Anatrella profilierte sich als Homo-Hasser
Anatrella ist einer der prominentesten LGBTI-Gegner in Frankreich und setzte sich jahrelang für eine ablehnende Haltung der Kirche gegenüber Homosexuellen ein. Dabei verbreitete er auch offensichtliche Lügen – so behauptete er etwa, dass 40 Prozent der Kinder, die bei Homosexuellen aufwüchsen, selbst schwul oder lesbisch werden würden. Homosexualität, so behauptete er, destabilisiere grundsätzlich "Volk und Gesellschaft".
2005 war Anatrella einer der bedeutendsten Berater des Vatikans und kämpfte dafür, schwule Männer wegen ihrer sexuellen Orientierung pauschal vom Priesterdienst auszuschließen. Er begründete das unter anderem damit, dass Schwule eine "unvollständige und unreife Sexualität" hätten und ihnen deshalb pauschal nicht vertraut werden könne. Das Homo-Verbot gilt bis heute und wurde auch von Papst Franziskus bekräftigt (queer.de berichtete).

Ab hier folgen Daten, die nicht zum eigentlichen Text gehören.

import Summits.SmoothPoincare4.SmoothPoincare4.Theorems.CylinderEntropyCylinderRungTwoKillingFluxDefs
import Literature.Geometry.Riemannian.KarpukhinSternHarmonicMapsProofs
import HarnessLib

/-!
# Route `CylinderEntropy`, crux `CylinderRungTwo` (stmt-SmoothPoincare4-7631), line `killing-flux`:
# a connected cross-section with horizontal tangent planes has constant height
# (registered helper `helper_heightConstOfHorizontal`, rigidity layer R1-A)

For a connected `4`-manifold `M`, a smooth map `f : M → ℝ⁶` and a unit normal field `ν` along `f`
(`‖ν x‖ = 1` and `ν x ⊥ df_x(T_x M)`, typed `(euclideanMetric ℝ⁶).IsUnitNormal (𝓡 4) f ν 1`) whose
tangent planes are everywhere HORIZONTAL, `ν₅(x)² = 1` for all `x`, the height `x ↦ f(x)₅` is constant
on `M`.  This is the pointwise core of the rigidity layer of the line ("only the slices `S⁴ × {c}` of
`N = S⁴ × ℝ` are horizontal cross-sections"); no hypothesis `f(M) ⊂ N` is needed.

Proof.
1. `‖ν x‖² = ∑ⱼ νⱼ(x)² = 1` together with `ν₅(x)² = 1` forces `νᵢ(x) = 0` for `i < 5` (a vanishing
   sum of squares): `normal_castSucc_eq_zero_of_sq_eq_one`.
2. Normality `⟪ν x, df_x v⟫ = 0` then reads `ν₅(x) · (df_x v)₅ = 0`, and `ν₅(x) ≠ 0`, so
   `(df_x v)₅ = 0` for every tangent vector `v`: `mfderiv_apply_five_eq_zero_of_sq_eq_one`.
3. Hence the smooth real function `h = z₅ ∘ f = e₅^* ∘ f` has `dh_x = e₅^* ∘ df_x = 0` everywhere
   (chain rule), and a `C¹` function with vanishing differential on a connected manifold is constant
   (tree `KarpukhinStern.apply_eq_of_mfderiv_eq_zero`: the mean value theorem in charts, then
   connectedness): `helper_heightConstOfHorizontal`.

Everything here is PROVED (no `sorry`, no new definitions, no named facts).
-/

-- the prescribed namespace `Summit.SmoothPoincare4.SmoothPoincare4.…` repeats `SmoothPoincare4`
set_option linter.dupNamespace false

noncomputable section

open scoped Manifold ContDiff RealInnerProductSpace BigOperators

namespace Summit.SmoothPoincare4.SmoothPoincare4.Cruxes.CylinderRungTwo.KillingFlux

open Literature.Geometry.Riemannian
open Literature.Geometry.Lorentzian Literature.Geometry.Lorentzian.PseudoRiemannianMetric

/-! ### Horizontal unit normals -/

/-- **A horizontal unit normal is `± e₅`.** If `ν` is a unit normal field along `f : M → ℝ⁶`
(Euclidean metric, sign `+1`) and `ν₅(x)² = 1`, then `νᵢ(x) = 0` for every `i < 5`:
`∑ⱼ νⱼ(x)² = ‖ν x‖² = 1 = ν₅(x)²`, so the non-negative squares `νᵢ(x)²`, `i < 5`, sum to zero.
[folklore] -/
theorem normal_castSucc_eq_zero_of_sq_eq_one {M : Type*} [TopologicalSpace M]
    [ChartedSpace (EuclideanSpace ℝ (Fin 4)) M] {f ν : M → EuclideanSpace ℝ (Fin 6)}
    (hν : (euclideanMetric (EuclideanSpace ℝ (Fin 6))).IsUnitNormal (𝓡 4) f ν 1) {x : M}
    (h5 : ν x 5 ^ 2 = 1) (i : Fin 5) : ν x (Fin.castSucc i) = 0 := by
  have hunit : ⟪ν x, ν x⟫ = (1 : ℝ) := by
    have h := hν.val_self x
    rwa [euclideanMetric_apply] at h
  have hsum : ‖ν x‖ ^ 2 = 1 := by
    rw [← real_inner_self_eq_norm_sq, hunit]
  have hlast : (Fin.last 5 : Fin 6) = 5 := rfl
  rw [EuclideanSpace.real_norm_sq_eq, Fin.sum_univ_castSucc, hlast, h5] at hsum
  have h0 : ∑ j : Fin 5, ν x (Fin.castSucc j) ^ 2 = 0 := by linarith
  have hi := (Finset.sum_eq_zero_iff_of_nonneg fun j _ => sq_nonneg (ν x (Fin.castSucc j))).1 h0 i
    (Finset.mem_univ i)
  exact (pow_eq_zero_iff two_ne_zero).1 hi

/-- **Horizontal tangent planes: the differential has no height component.** If `ν` is a unit
normal field along `f : M → ℝ⁶` with `ν₅(x)² = 1`, then `(df_x v)₅ = 0` for every tangent vector
`v ∈ T_x M`: normality `⟪ν x, df_x v⟫ = ∑ⱼ νⱼ(x) (df_x v)ⱼ = 0` reduces, by
`normal_castSucc_eq_zero_of_sq_eq_one`, to `ν₅(x) (df_x v)₅ = 0` with `ν₅(x) ≠ 0`. [folklore] -/
theorem mfderiv_apply_five_eq_zero_of_sq_eq_one {M : Type*} [TopologicalSpace M]
    [ChartedSpace (EuclideanSpace ℝ (Fin 4)) M] {f ν : M → EuclideanSpace ℝ (Fin 6)}
    (hν : (euclideanMetric (EuclideanSpace ℝ (Fin 6))).IsUnitNormal (𝓡 4) f ν 1) {x : M}
    (h5 : ν x 5 ^ 2 = 1) (v : TangentSpace (𝓡 4) x) :
    WithLp.ofLp (mfderiv (𝓡 4) (𝓡 6) f x v) 5 = 0 := by
  set A : EuclideanSpace ℝ (Fin 4) →L[ℝ] EuclideanSpace ℝ (Fin 6) := mfderiv (𝓡 4) (𝓡 6) f x
  have hn : ⟪ν x, A v⟫ = (0 : ℝ) := hν.isNormalTo x v
  have hsum : ∑ j : Fin 6, ν x j * A v j = 0 := by
    rw [← hn]
    simp [PiLp.inner_apply, mul_comm]
  have hlast : (Fin.last 5 : Fin 6) = 5 := rfl
  rw [Fin.sum_univ_castSucc, hlast] at hsum
  simp only [normal_castSucc_eq_zero_of_sq_eq_one hν h5, zero_mul, Finset.sum_const_zero,
    zero_add] at hsum
  have hν5 : ν x 5 ≠ 0 := fun h => by
    rw [h] at h5
    norm_num at h5
  exact (mul_eq_zero.1 hsum).resolve_left hν5

/-- **Registered helper `helper_heightConstOfHorizontal` of line `killing-flux` (rigidity layer
R1-A): a connected cross-section with horizontal tangent planes has constant height.** For a
connected `4`-manifold `M`, a smooth `f : M → ℝ⁶` and a unit normal field `ν` along `f` with
`ν₅(x)² = 1` for all `x`, the height `x ↦ f(x)₅` is constant: the smooth function `h = e₅^* ∘ f` has
differential `dh_x = e₅^* ∘ df_x = 0` (`mfderiv_apply_five_eq_zero_of_sq_eq_one`, chain rule), and a
`C¹` function with vanishing differential on a connected manifold is constant
(`KarpukhinStern.apply_eq_of_mfderiv_eq_zero`). [folklore] -/
theorem helper_heightConstOfHorizontal :
    ∀ (M : Type) [TopologicalSpace M] [ChartedSpace (EuclideanSpace ℝ (Fin 4)) M] [IsManifold (𝓡 4) ∞ M]
      [ConnectedSpace M] (f ν : M → EuclideanSpace ℝ (Fin 6)),
      ContMDiff (𝓡 4) (𝓡 6) ∞ f →
      (Literature.Geometry.Riemannian.euclideanMetric (EuclideanSpace ℝ (Fin 6))).IsUnitNormal (𝓡 4) f ν 1 →
      (∀ x, ν x 5 ^ 2 = 1) → ∀ x y : M, f x 5 = f y 5 := by
  intro M _ _ _ _ f ν hf hν h5 x y
  -- the height functional `e₅^*` and the height `h = e₅^* ∘ f`
  have hh : ContMDiff (𝓡 4) 𝓘(ℝ, ℝ) 1
      (⇑(EuclideanSpace.proj (5 : Fin 6) : EuclideanSpace ℝ (Fin 6) →L[ℝ] ℝ) ∘ f) :=
    ((EuclideanSpace.proj (5 : Fin 6) : EuclideanSpace ℝ (Fin 6) →L[ℝ] ℝ).contMDiff.comp hf).of_le
      (by exact_mod_cast le_top)
  have h0 : ∀ z, mfderiv (𝓡 4) 𝓘(ℝ, ℝ)
      (⇑(EuclideanSpace.proj (5 : Fin 6) : EuclideanSpace ℝ (Fin 6) →L[ℝ] ℝ) ∘ f) z = 0 := by
    intro z
    have hfz : HasMFDerivAt (𝓡 4) (𝓡 6) f z (mfderiv (𝓡 4) (𝓡 6) f z) :=
      ((hf z).mdifferentiableAt (by simp)).hasMFDerivAt
    rw [((EuclideanSpace.proj (5 : Fin 6) : EuclideanSpace ℝ (Fin 6) →L[ℝ] ℝ).hasMFDerivAt.comp z
      hfz).mfderiv]
    refine ContinuousLinearMap.ext fun v => ?_
    rw [ContinuousLinearMap.comp_apply]
    exact mfderiv_apply_five_eq_zero_of_sq_eq_one hν (h5 z) v
  exact KarpukhinStern.apply_eq_of_mfderiv_eq_zero (J := 𝓡 4) hh h0 x y

end Summit.SmoothPoincare4.SmoothPoincare4.Cruxes.CylinderRungTwo.KillingFlux

end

Außerdem engagierte sich Anatrella in seinem Heimatland innenpolitisch sowohl gegen den Zivilen Solidaritätspakt (PACS) in den Neunzigerjahren – also eine Art Ehe-Light für hetero- und homosexuelle Paare – als auch später gegen die Öffnung der Ehe für Schwule und Lesben. Trotz erheblichen Widerstands der katholischen Kirche und nach gewalttätigen Protesten wurde die Ehe für alle 2013 in Frankreich umgesetzt (queer.de berichtete).
In Frankreich werden immer wieder Fälle von sexueller Gewalt durch Priester gegen Männer bekannt. So soll etwa ein Geistlicher aus dem nordfranzösischen Département Oise sowohl einen Vater als auch dessen Sohn missbraucht haben. Ende 2019 brachte der damals 19-jährige Sohn den 91-jährigen Priester um, indem er ihm ein Kruzifix in den Hals rammte (queer.de berichtete). Das Urteil für den missbrauchten mutmaßlichen Täter Alexandre V. soll am Freitag gesprochen werden. (dk)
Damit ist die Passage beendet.